It is hard to estimate the Wicksellian ‘natural rate’ of interest. Some people, such as Thomas Aubrey, attempt to estimate the natural rate using the marginal product of capital theory. There are many theories of the rate of interest. Fisher (described by Milton Friedman as America’s best ever economist), Bohm-Bawerk, and Mises would argue that the natural interest rate is defined by time preference (even though they differ on details), and Keynes liquidity preference. Some economists, such as Miles Kimball, currently argue that the natural rate of interest is negative. This view is hard to reconcile with any of the theories listed above. Fisher himself declared in The Rate of Interest that interest rates in money terms cannot be negative (they can in commodity terms).
Unfortunately, and as I have been witnessing for a while now, Wicksell is very often misinterpreted, even by senior economists. The latest example is Paul Krugman, evidently not a BIS fan. Apart from his misinterpretation of Wicksell (see below), he shot himself in the foot by declaring (my emphasis):
Now, what about the BIS? It is arguing that central banks have consistently kept rates too low for the past couple of decades. But this is not a statement about the Wicksellian natural rate. After all, inflation is lower now than it was 20 years ago.
Given that we indeed got two decades of asset bubbles and crashes, it looks to me that the BIS view was vindicated…
Furthermore, in a very good post, Thomas Aubrey corrects some of those misconceptions:
The second issue to note is that when the natural rate is higher than the money rate there is no necessary impact on the general price level. As the Swedish economist Bertie Ohlin pointed in the 1930s, excess liquidity created during a Wicksellian cumulative process can flow into financial assets instead of the real economy. Hence a Wicksellian cumulative process can have almost no discernible impact on the general price level as was seen during the 1920s in the US, the 1980s in Japan and more recently in the credit bubble between 2002-2007.
(Bob Murphy also wrote a very good post here on Krugman vs. Wicksell)
But there are other problematic issues. First, inflation (as defined by CPI/RPI/general increase in the price level) itself is hard to measure, and can be misleading. Second, as I highlighted in an earlier post, wealthy people, who are the ones who own most investible assets, experience higher inflation rates. In order to protect their wealth from declining through negative real returns (what Keynes called the ‘euthanasia of the rentiers’), they have to invest it in higher-yielding (and higher-risk) assets, causing bubbles is some asset classes (while expectations that central bank support to asset prices will remain and allow them to earn a free lunch, effectively suppressing risk-aversion).
If natural rates were negative – or at least very low – and the environment deflationary, it is unlikely that we would witness such hunt for yield: people care about real rates, not nominal ones (though in the short-run, money illusion can indeed prevail). But this is not only an ultra-rich problem: there are plenty of stories of less well-off savers complaining of reduced purchasing power.

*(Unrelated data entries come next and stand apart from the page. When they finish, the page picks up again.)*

import Literature.Analysis.FluidPDE.BesovHighFrequencyTail
import HarnessLib

/-!
# The high frequencies of a tempered distribution in divergence form:
# `u - Ṡ_N u = ∑_i ∂_i V_i` with `‖V_i‖_{L^p} ≲ 2^{-N(1+s)} ‖u‖_{Ḃ^s_{p,∞}}`

Analysis/FluidPDE proof file (theorems only: no definition, no named fact). The device behind
Lemma 4.1 of W. Wang, Z. Zhang, *Blow-up of critical norms for the 3-D Navier–Stokes equations*,
Sci. China Math. 60 (2017) = arXiv:1510.02589 ("Since `u ∈ L^∞(-1,0; BMO^{-1})`, there exists
`U_i^j ∈ L^∞(-1,0; BMO)` such that `u_i = ∂_j U_i^j`"; Koch–Tataru 2001, Thm. 1: `BMO^{-1} = ∇·BMO`)
in the `L^p` form that the Littlewood–Paley theory of the tree gives directly and that suffices
for the local `L³` estimate of that lemma: for `1 ≤ p ≤ ∞`, an orthonormal basis `b` and every
`N ∈ ℤ`, the high-frequency part `u - Ṡ_N u` of a tempered distribution `u` is a sum of
derivatives `∑_i ∂_{b_i} V_i` of `L^p` functions with
`‖V_i‖_{L^p} ≤ C ∑_{j ≥ N} 2^{-j} ‖Δ̇_j u‖_{L^p}` — hence `≤ C_s 2^{-N(1+s)} ‖u‖_{Ḃ^s_{p,∞}}` for
`s > -1` (`exists_sub_lowFreqCutoff_eq_sum_lineDeriv_of_eHomBesovNorm`). With the low-frequency
bound `‖Ṡ_N u‖_{L^∞} ≲ 2^{N} ‖u‖_{Ḃ^{-1}_{∞,∞}}`
(`FunctionSpaces.eLpNormDistrib_lowFreqCutoff_le_of_neg`) this is the splitting
`u = Ṡ_N u + ∇·V^N` used in place of the `BMO`-Carleson characterisation.

Proof: on each block, `Δ̇_j w = ∑_i ∂_{b_i} ((2πi)⁻¹ σ_{i,j}(D) Δ̇_j w)` with the block-truncated
symbols `σ_{i,j} = (⟪ξ, b_i⟫/‖ξ‖²) ψ(2^{-j}ξ)` of degree `-1` (the identity of the reverse Bernstein
inequality `exists_eLpNormDistrib_lpBlock_le_sum_lineDeriv`, Danchin 2018 Prop. 2.1 / BCD
Lemma 2.1, with the derivative moved outside: Fourier multipliers commute); BCD Lemma 2.2
(`FunctionSpaces.exists_eLpNormDistrib_truncSymbol_lpBlock_le_of_homogeneous`) bounds
`‖σ_{i,j}(D) Δ̇_j w‖_{L^p} ≤ C 2^{-j} ‖Δ̇_j w‖_{L^p}`; for `w = u - Ṡ_N u` the blocks `j < N` vanish
and the others are `≤ (1 + M₀) ‖Δ̇_j u‖_{L^p}` (`FunctionSpaces.lpBlockWeight_sub_lowFreqCutoff_le`);
the series `V_i = ∑_j (2πi)⁻¹ σ_{i,j}(D) Δ̇_j w` converges absolutely in the Banach space `L^p`,
hence in `𝓢'`, and `∑_i ∂_{b_i} V_i = ∑_j Δ̇_j w = w` by the Littlewood–Paley reconstruction of the
(always realised) tail (`FunctionSpaces.tendsto_sum_Icc_lpBlock`).

## References

* W. Wang, Z. Zhang, Sci. China Math. 60 (2017) 637–650 = arXiv:1510.02589, proof of Lemma 4.1.
  [WangZhang2016]
* H. Koch, D. Tataru, Adv. Math. 157 (2001) 22–35, Thm. 1 (`BMO^{-1} = ∇ · BMO`). [KochTataru2001]
* H. Bahouri, J.-Y. Chemin, R. Danchin, *Fourier Analysis and Nonlinear PDE* (2011), Lemmas 2.1–2.2,
  Prop. 2.12. [BahouriCheminDanchin2011]
* R. Danchin, *Fourier analysis methods for the compressible Navier–Stokes equations* (2018),
  Prop. 2.1. [Danchin2018FourierCNS]
-/

noncomputable section
/-!
# Compactly supported Poincaré lemma in degree two on `ℝ⁴` (helper for stub `stub_tameMoser`)

Helper file for stub `stub_tameMoser` of line `cross-cap-laurent` (crux `GromovRecognitionRelEnd`,
item stmt-SmoothPoincare4-11009): the compactly supported cohomology input `H²_c(ℝ⁴) = 0` of the
compactly supported Moser argument, for Mathlib forms `τ : ℝ⁴ → ℝ⁴ [⋀^Fin 2]→L[ℝ] F` and
Mathlib's `extDeriv`:

* `exists_extDeriv_eq_hasCompactSupport` — **a closed `C^∞` `2`-form on `ℝ⁴` with support in a
  ball is `dβ` for a `C^∞` `1`-form `β` with compact support** (Bott–Tu (1982), §I.4, Poincaré
  lemma for compact supports, Cor. 4.7.1: `H²_c(ℝ⁴) = 0`).

Proof (integration along the fibre, Bott–Tu §I.4, in finite pieces so that only the tree's
homotopy operator of a translation `transOperator a`
(`Literature.Geometry.Kaehler.TranslationHomotopy`:
`d (P_a τ) + P_a (dτ) = τ(· + a) − τ`) is needed): with `T` large, `β⁺ = −P_{T e₀} τ` and
`β⁻ = −P_{−T e₀} τ` are primitives of `τ` on the slab `|x₀| < T − r`, supported in half-cylinders
along `e₀`; `Q = β⁻ − β⁺` is closed there and supported in the cylinder `{|x₁|, |x₂|, |x₃| ≤ r}`;
`q± = −P_{±T e₁} Q` are primitives of `Q` on `{|x₀|, |x₁| < T − r}` which agree (their difference
has `d = 0` on a convex set and vanishes at `(r+1) e₂`, degree-`0` Poincaré lemma
`eq_of_extDeriv_eq_zero_of_starConvex`), so `q⁺` is supported in `{|x₁|, |x₂|, |x₃| ≤ r}`; then
`β⁺ + d(θ(x₀) q⁺)`, `θ = 1` for `x₀ ≤ −r − 1`, `θ = 0` for `x₀ ≥ −r − ½`, is a primitive of `τ`
vanishing on the shell `2r + 1 < ‖x‖ < 2r + 3`, and a cut-off makes it global.

Everything is proved; no definition, no named fact.

References: R. Bott, L. W. Tu, *Differential Forms in Algebraic Topology* (1982), §I.4
(Poincaré lemma for compactly supported cohomology); D. McDuff, D. Salamon, *Introduction to
Symplectic Topology*, 3rd ed. (2017), §3.2 (where it is used in Moser's argument).
-/

noncomputable section

-- the prescribed namespace `Summit.<P>.<Sub>.…` duplicates `SmoothPoincare4` (P = Sub)
set_option linter.dupNamespace false

open scoped Manifold ContDiff Topology
open Set TopologicalSpace Literature.Geometry.Kaehler Literature.Geometry.Symplectic

namespace Summit.SmoothPoincare4.SmoothPoincare4.Theorems.GromovRecognitionRelEnd.CrossCapLaurent

/-! ## Generic facts on `extDeriv` and the translation homotopy operator -/

section Generic

variable {E : Type*} [NormedAddCommGroup E] [NormedSpace ℝ E]
  {F : Type*} [NormedAddCommGroup F] [NormedSpace ℝ F] {k : ℕ}

/-- `d` of the zero form vanishes (pointwise, for a form vanishing near the point). [folklore] -/
theorem extDeriv_eq_zero_of_eventuallyEq_zero {f : E → E [⋀^Fin k]→L[ℝ] F} {x : E}
    (h : ∀ᶠ y in 𝓝 x, f y = 0) : extDeriv f x = 0 := by
  have h' : f =ᶠ[𝓝 x] fun _ ↦ (0 : E [⋀^Fin k]→L[ℝ] F) := h
  rw [h'.extDeriv_eq]
  simp only [extDeriv, fderiv_fun_const, Pi.zero_apply,
    ← ContinuousAlternatingMap.alternatizeUncurryFinCLM_apply, map_zero]

/-- `d(-f) = -df` (no differentiability needed). [folklore] -/
theorem extDeriv_fun_neg (f : E → E [⋀^Fin k]→L[ℝ] F) (x : E) :
    extDeriv (fun y ↦ -f y) x = -extDeriv f x := by
  simp only [extDeriv, fderiv_fun_neg, ← ContinuousAlternatingMap.alternatizeUncurryFinCLM_apply,
    map_neg]

/-- `d(f - g) = df - dg` for forms differentiable at the point. [folklore] -/
theorem extDeriv_fun_sub {f g : E → E [⋀^Fin k]→L[ℝ] F} {x : E} (hf : DifferentiableAt ℝ f x)
    (hg : DifferentiableAt ℝ g x) :
    extDeriv (fun y ↦ f y - g y) x = extDeriv f x - extDeriv g x := by
  simp only [sub_eq_add_neg]
  rw [extDeriv_fun_add (ω₂ := fun y ↦ -g y) hf hg.neg, extDeriv_fun_neg]

/-- The exterior derivative of a `C^∞` form is `C^∞`. [folklore] -/
theorem contDiff_extDeriv {f : E → E [⋀^Fin k]→L[ℝ] F} (hf : ContDiff ℝ ∞ f) :
    ContDiff ℝ ∞ (extDeriv f) := by
  have h : extDeriv f = fun x ↦
      ContinuousAlternatingMap.alternatizeUncurryFinCLM ℝ E F (fderiv ℝ f x) := by
    funext x
    rw [ContinuousAlternatingMap.alternatizeUncurryFinCLM_apply, extDeriv]
  rw [h]
  exact (ContinuousAlternatingMap.alternatizeUncurryFinCLM ℝ E F).contDiff.comp
    (hf.fderiv_right (m := ∞) (by simp))

/-- A translation homotopy integral vanishes if the integrand vanishes along the segment.
[folklore] -/
theorem transOperator_eq_zero_of_forall (a : E) {β : E → E [⋀^Fin (k + 1)]→L[ℝ] F} {x : E}
    (h : ∀ t ∈ Icc (0 : ℝ) 1, β (x + t • a) = 0) : transOperator a β x = 0 := by
  have h1 : transOperator a β x = ∫ t in (0 : ℝ)..1, (0 : E [⋀^Fin k]→L[ℝ] F) := by
    refine intervalIntegral.integral_congr fun t ht ↦ ?_
    rw [uIcc_of_le zero_le_one] at ht
    simp only [transIntegrand, h t ht, ContinuousAlternatingMap.curryLeft_zero]
    rfl
  rw [h1, intervalIntegral.integral_zero]

variable [FiniteDimensional ℝ E] [CompleteSpace F]

/-- **The shifted primitive.** For a `C^∞` form `τ` of positive degree,
`d(−P_a τ) x = τ x − τ (x + a) + P_a (dτ) x` (the tree's homotopy formula
`extDeriv_transOperator_add`, rearranged). [folklore] -/
theorem extDeriv_neg_transOperator (a : E) {τ : E → E [⋀^Fin (k + 1)]→L[ℝ] F}
    (hτ : ContDiff ℝ ∞ τ) (x : E) :
    extDeriv (fun y ↦ -transOperator a τ y) x =
      τ x - τ (x + a) + transOperator a (extDeriv τ) x := by
  rw [extDeriv_fun_neg]
  have h := extDeriv_transOperator_add a hτ x
  rw [← eq_sub_iff_add_eq] at h
  rw [h]
  abel

end Generic

/-! ## Coordinates on `ℝ⁴` and the support of translation integrals -/

section Coordinates

variable {F : Type*} [NormedAddCommGroup F] [NormedSpace ℝ F] {k : ℕ}
  {ι : Type*} [Fintype ι] [DecidableEq ι]

omit [Fintype ι] in
/-- The `i`-th coordinate of `x + t eᵢ` is `xᵢ + t`. [folklore] -/
theorem coord_add_smul_single_self (x : EuclideanSpace ℝ ι) (t : ℝ) (i : ι) :
    (x + t • EuclideanSpace.single i (1 : ℝ)) i = x i + t := by
  simp

omit [Fintype ι] in
/-- The other coordinates of `x + t eᵢ` are those of `x`. [folklore] -/
theorem coord_add_smul_single_of_ne (x : EuclideanSpace ℝ ι) (t : ℝ) {i j : ι} (h : j ≠ i) :
    (x + t • EuclideanSpace.single i (1 : ℝ)) j = x j := by
  simp [h]

/-- A translation integral along `eᵢ` vanishes at `x` if the integrand vanishes on the
hyperplane `{y | y j = x j}` for some other coordinate `j ≠ i` (translation along `eᵢ` does not
change `y j`). [folklore] -/
theorem transOperator_single_eq_zero_of_ne
    {β : EuclideanSpace ℝ ι → EuclideanSpace ℝ ι [⋀^Fin (k + 1)]→L[ℝ] F} {x : EuclideanSpace ℝ ι}
    {i j : ι} (hj : j ≠ i) (h : ∀ y : EuclideanSpace ℝ ι, y j = x j → β y = 0) (c : ℝ) :
    transOperator (c • EuclideanSpace.single i (1 : ℝ)) β x = 0 := by
  refine transOperator_eq_zero_of_forall _ fun t _ ↦ h _ ?_
  rw [smul_smul]
  exact coord_add_smul_single_of_ne x (t * c) hj

/-- A translation integral along `+eᵢ` vanishes at `x` if the integrand vanishes on the half-space
`{y | x i ≤ y i}`. [folklore] -/
theorem transOperator_single_eq_zero_of_le
    {β : EuclideanSpace ℝ ι → EuclideanSpace ℝ ι [⋀^Fin (k + 1)]→L[ℝ] F} {x : EuclideanSpace ℝ ι}
    {i : ι} {c : ℝ} (hc : 0 ≤ c) (h : ∀ y : EuclideanSpace ℝ ι, x i ≤ y i → β y = 0) :
    transOperator (c • EuclideanSpace.single i (1 : ℝ)) β x = 0 := by
  refine transOperator_eq_zero_of_forall _ fun t ht ↦ h _ ?_
  rw [smul_smul, coord_add_smul_single_self]
  exact le_add_of_nonneg_right (mul_nonneg ht.1 hc)

/-- A translation integral along `−eᵢ` vanishes at `x` if the integrand vanishes on the half-space
`{y | y i ≤ x i}`. [folklore] -/
theorem transOperator_single_eq_zero_of_ge
    {β : EuclideanSpace ℝ ι → EuclideanSpace ℝ ι [⋀^Fin (k + 1)]→L[ℝ] F} {x : EuclideanSpace ℝ ι}
    {i : ι} {c : ℝ} (hc : c ≤ 0) (h : ∀ y : EuclideanSpace ℝ ι, y i ≤ x i → β y = 0) :
    transOperator (c • EuclideanSpace.single i (1 : ℝ)) β x = 0 := by
  refine transOperator_eq_zero_of_forall _ fun t ht ↦ h _ ?_
  rw [smul_smul, coord_add_smul_single_self]
  have : t * c ≤ 0 := mul_nonpos_of_nonneg_of_nonpos ht.1 hc
  linarith

omit [DecidableEq ι] in
/-- A form supported in the closed `r`-ball vanishes at points with a coordinate of modulus `> r`.
[folklore] -/
theorem eq_zero_of_lt_abs_coord {τ : EuclideanSpace ℝ ι → EuclideanSpace ℝ ι [⋀^Fin k]→L[ℝ] F}
    {r : ℝ} (hs : ∀ y, τ y ≠ 0 → ‖y‖ ≤ r) {y : EuclideanSpace ℝ ι} {j : ι} (hy : r < |y j|) :
    τ y = 0 := by
  by_contra h
  exact absurd ((hs y h).trans_lt hy)
    (not_lt.2 (by simpa only [Real.norm_eq_abs] using PiLp.norm_apply_le y j))

/-- **A primitive on a slab.** For a closed `C^∞` form `τ` supported in the closed `r`-ball and
`|c| > |xᵢ| + r`, the shifted primitive `−P_{c eᵢ} τ` satisfies `d(−P_{c eᵢ} τ) x = τ x` (the error
term `τ (x + c eᵢ)` of `extDeriv_neg_transOperator` lies outside the support). [folklore] -/
theorem extDeriv_neg_transOperator_single [CompleteSpace F]
    {τ : EuclideanSpace ℝ ι → EuclideanSpace ℝ ι [⋀^Fin (k + 1)]→L[ℝ] F} {r : ℝ}
    (hτ : ContDiff ℝ ∞ τ) (hd : extDeriv τ = 0) (hs : ∀ y, τ y ≠ 0 → ‖y‖ ≤ r) {c : ℝ} {i : ι}
    {x : EuclideanSpace ℝ ι} (hx : |x i| + r < |c|) :
    extDeriv (fun y ↦ -transOperator (c • EuclideanSpace.single i (1 : ℝ)) τ y) x = τ x := by
  rw [extDeriv_neg_transOperator _ hτ, hd, transOperator_zero, Pi.zero_apply, add_zero]
  have h0 : τ (x + c • EuclideanSpace.single i (1 : ℝ)) = 0 := by
    refine eq_zero_of_lt_abs_coord hs (j := i) ?_
    rw [coord_add_smul_single_self]
    have h1 : |c| - |x i| ≤ |x i + c| := by
      have := abs_sub_abs_le_abs_sub c (-(x i))
      rwa [abs_neg, sub_neg_eq_add, add_comm] at this
    linarith
  rw [h0, sub_zero]

end Coordinates


/-! ## Fibre integration in finite pieces -/

section Fibre

variable {F : Type*} [NormedAddCommGroup F] [NormedSpace ℝ F] [CompleteSpace F] {k : ℕ} {r : ℝ}
/-!
# Zudilin 2004 §4 (Bailey's transformation for `ζ(3)`), 3/4 — the very-well-poised Barnes kernel, the induction step, the Sorokin parameter line, the analytic side of Dougall's theorem, the reflection Bailey ⇐ Sorokin (re-homed proofs)

**Zudilin 2004, §4 (Bailey's transformation and the Rhin–Viola group for `ζ(3)`) — the named facts `Literature.NumberTheory.Irrationality.Zudilin2004.baileyTransform`
(the quantity (4.4) `F̃₅(B)/Π(B)` is unchanged by the generator `𝔞₁₂` of the group `𝔊`, for admissible integer parameters) and `…baileyTransformClosed`
(the same on the closed parameter box), `GroupStructureZeta3.lean` / `GroupStructureZeta3Closed.lean`, HOLD — EXACT names `…_holds`** ([Zudilin2004] W. Zudilin,
*Arithmetic of linear forms involving odd zeta values*, J. Théor. Nombres Bordeaux **16** (2004), §4, Lemma 7, Prop. 2 with (4.4)–(4.6); the analytic inputs are
Bailey's 1935 tract [Bailey1935] (Dougall's ₇F₆ summation, Whipple's transformation), the Barnes–Mellin representation of very-well-poised series
[Zudilin2002CatalanRemarks], [Zudilin2002Zeta5], and Sorokin-type multiple integrals as treated in [Lai2024BallRivoal]).  Contents: (1, definitions
file) the rising factorial `rf`, the factorial weight `facQ` / `lamOf` of the level descent, the elementary symmetric functions `eS1 … eS5` of six
parameters; (2) Sorokin integrands and their bounds / convergence, Barnes–Mellin integrals with complex powers, the Barnes–Euler integral, its
continuation and cut-off, kernel bounds, Sorokin's first / last variable and Lemma 3; (3) uniform Gamma-ratio bounds, the very-well-poised Barnes
kernel and inner integral, the step of the induction, the Sorokin parameter line and holomorphy, the analytic side conditions of Dougall's theorem,
holomorphy and continuation in `h₀`, the reflection `Bailey ⇐ Sorokin`; (4) Dougall's theorem (terminating and non-terminating, Zudilin's form, full
range, complex parameters), the very-well-poised induction, `vwp = integral` for positive parameters, and the two discharges.
RE-HOMED into `Literature/` by the Hodge foundations lane (`lit-hodgefound`, seat p20, generation 40): verbatim DECLARATION-LEVEL ports (the 229
declarations needed, in dependency order; each Part is a slice of one Summits module) of 50 theorem modules `Summits/KontsevichZagierPeriods/Zeta5Search/*.lean`
(Barnes*, Sorokin*, Dougall*, VWP*, HypergeometricWhipple, GammaRatioUniform, WedgeDictionary*, BaileyFromSorokinReflection); the namespace
`Summit.KontsevichZagierPeriods.Zeta5Search` is re-rooted at `Literature.NumberTheory.Irrationality.Zudilin2004` (module sub-namespaces kept); the nine Barnes–Mellin / Barnes-cube
lemmas the tree already has (`Literature.NumberTheory.Irrationality.BrownZudilin2022.BarnesMellin/BarnesCube`, `BarnesDoubleProofs.lean`) are used, not re-declared; the two `_holds`
theorems carry the EXACT names.  No new named fact (D-0026); imports Mathlib/Literature only; every declaration carries the citation of the printed statement it
formalises or serves.  The Summits originals stay in place (transitional duplication).  WHAT THIS IS NOT: nothing here bears on the period conjecture or on the
irrationality of `ζ(5)`; it is the classical hypergeometric analysis behind Zudilin's group structure, re-proved in the tree's vocabulary.  (This is file 3 of 4.)
-/

noncomputable section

Meanwhile, the rest of the population and overleveraged companies, supposedly helped by lower interest rates, seem not to deleverage much: overall debt levels either stagnate or even increase in most economies, as the BIS pointed out.
Banks also suffer from the combination of low rates* and higher regulatory requirements that continue to pressurise their bottom line, and have ceased to pass lower rates on to their customers.
In this context, the BIS seems to have a point: rates may well be too low. Current interest rate levels seem to only prevent the reallocation of capital towards more economically efficient uses, while struggling banks are not able to channel funds to productive companies.
Critics of the BIS point to their call to rise rates to counter inflation back in 2011. Inflation, as conventionally measured, indeed hasn’t stricken in many countries. In the UK and some other European countries though, complaints about quickly rising prices and falling purchasing power have been more than common (and I’m not even referring to house price inflation). This mismatch between aggregate inflation indicators and widespread perception is a big issue, which underlies financial risk-taking.
In the end, Keynes’ euthanasia of the rentiers only seem to prop up dying overleveraged businesses and promote asset bubbles (and financial instability) as those rentiers pile in the same asset classes. I side with the BIS in believing this is not a good and sustainable policy.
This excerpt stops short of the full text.